凌伊坐在沙发上看着手机,苏影开始认真排查故障代码,不到一个小时的时间,显示器终于正常了。
“叮,叮”门铃响了。
“这么晚了,又是谁按门铃?今天这是什么情况?”苏影满腹疑虑,还没等她站起来。凌伊朝她摆摆手:“我来,我来。”,一个箭步冲到了门口,打开了门。
“1002,两份奶茶。”是快递小哥的声音。
“对,对,谢谢!”
凌伊手上拎着两份奶茶冲着苏影一脸认真地说道:“我这回可是真心地想谢谢你!”
苏影拿起桌上的笔记本,走到凌伊面前,接过她手上的那杯‘微抹青岚’,把笔记本递给她:“你现在应该回家了。”
凌伊点点头“对,对,再不回去就来不及了。”她一手捧着奶茶,一手捧着笔记本,急急跑回家去。
门轻轻合上。屋内恢复了安静,苏影的心却不能平息。
凌伊身上独有的气息,仍然在屋内若有似无地萦绕。那气息顺着呼吸,缓缓沁入心脾,能让苏影心房瞬间变得酥软。
凌伊跟詹姆斯进行了线上会议后,回到公司立即部署了季度工作安排,连着几天忙着讨论,修改项目方案,总算是赶在周五前把下一个季度的工作都安排好了,现在计划表上还剩下一件事——方圆律所的案子。
她给苏影发了一条信息:“今晚七点我在小区的竹林等你。凌伊。”
夜晚的竹林凉风轻吹,竹叶相互摩擦,发出细碎而清脆的声音,像爱侣间低声的细语缠绵。
“是不是律师都喜欢阴魂不散地缠着别人?”苏影信步走了过来,揶揄道。
凌伊眼下没有心情开玩笑,她的语气颇有些严肃:“我想跟你谈谈方圆律所的案子。”
苏影的脸色阴沉下来:“这个案子跟你有关系?”
“没有。”
“跟你的律所有关系?”
“没有。”
“既然都没关系,你为什么要多管闲事?”
“我看了这个案件的材料,你曾经是这个项目的技术负责人,对吗?”
“那又怎样?我两年前就已经离开这个公司了。”
“但是,你最了解这个项目的原始系统结构,你应该看得出被告作为一名普通工程师,不可能具备篡改数据的能力。”
苏影的瞳孔骤然收缩,脸上带着愠怒:“这就是你的目的?你是来充当说客的?”
凌伊面对她的质问,一时语塞:“当然不是。
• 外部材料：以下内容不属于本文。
/-- **`HasLevelDecompositionsAt` ⟺ EVEN LAYERS (data-free form of Thm. 1.4.2-as-applied).**
[cite: Howard2004HeegnerKolyvagin, Thm. 1.4.2 (proof) and §1.6 ¶1 (arXiv:1202.6340 p0008 L100–L139, p0011 L40–44)] -/
theorem hasLevelDecompositionsAt_iff_forall_even_length_torsionLayer (S : DVRSetting p K R N Rk Nbar Nq)
    (hy : S.SatisfiesH) :
    S.HasLevelDecompositionsAt hy ↔
      ∀ (k : ℕ) (n : Finset (HeightOneSpectrum (𝓞 K))), ↑n ⊆ S.levelPrimes k → ∀ t : ℕ, t + 1 < S.e k →
        letI := galoisCohomology.moduleH1 (S.T.ρ k) (S.T.hlin k)
        Even (Module.length R ((↥(torsionBy R ↥(S.selmerModuleAt hy k n) (S.π ^ (t + 1)))) ⧸
          comap (torsionBy R ↥(S.selmerModuleAt hy k n) (S.π ^ (t + 1))).subtype
            (torsionBy R ↥(S.selmerModuleAt hy k n) (S.π ^ t) ⊔
              S.π • torsionBy R ↥(S.selmerModuleAt hy k n) (S.π ^ (t + 2))))) :=
  ⟨fun hdec k n hn t ht ↦ S.even_length_torsionLayer_of_hasLevelDecompositionsAt hy hdec k n hn t ht,
    fun h ↦ S.hasLevelDecompositionsAt_of_forall_even_length_torsionLayer hy h⟩

end DVRSetting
你不要动不动就把我们的事掺进去。”她摆出律师的姿态:“这关系到一个人的命运,而这个人的命运现在就握在你的手中。”
苏影下颌线猛地绷紧,直盯着凌伊:“你有什么资格跟我说这些?你说走就走,想来就来。我在你眼里根本就是一钱不值!你现在倒真是高看了我。”
苏影眼神里的怨恨几乎要溢出来,像即将喷发的火山:“你当我还跟八年前一样傻,你说什么我就做什么?”
“你究竟是因为我,还是因为你不想得罪你的老东家而不愿意去作证?”凌伊不顾苏影越来越难看的脸色,继续逼问:“你只是拿我在当挡箭牌,怕影响你在行业内的声誉而已,对吧?”
凌伊在职场上一向以冷静著称,然而在苏影面前却不能控制自己的情绪:“完了,完了,又搞砸了!”
果然,苏影本能地向后退了几步,像一头受到攻击的狮子,她的眉峰压低,目光冷酷中带着刺,牙齿在下意识的用力咬住,声音低得像是从悬崖下传来,话语几乎是从齿缝里挤出来的:“你果然还跟八年前一样,还是那么任性自大。凌律师,你选错地方了,这里不是法庭!”
苏影转身而去的背影瘦长而笔直,像柄没入地面的剑。
刚才那些说出口的话还悬在空气里。
凌伊伫立在竹林间,任风吹乱她的发梢。她的心痛像在竹林间悄悄弥漫的湿气,透着清冽的凉意,一丝丝地渗入她的骨髓。
那一层看不见、摸不着的隔膜,终究还是实实在在地横亘在她们之间。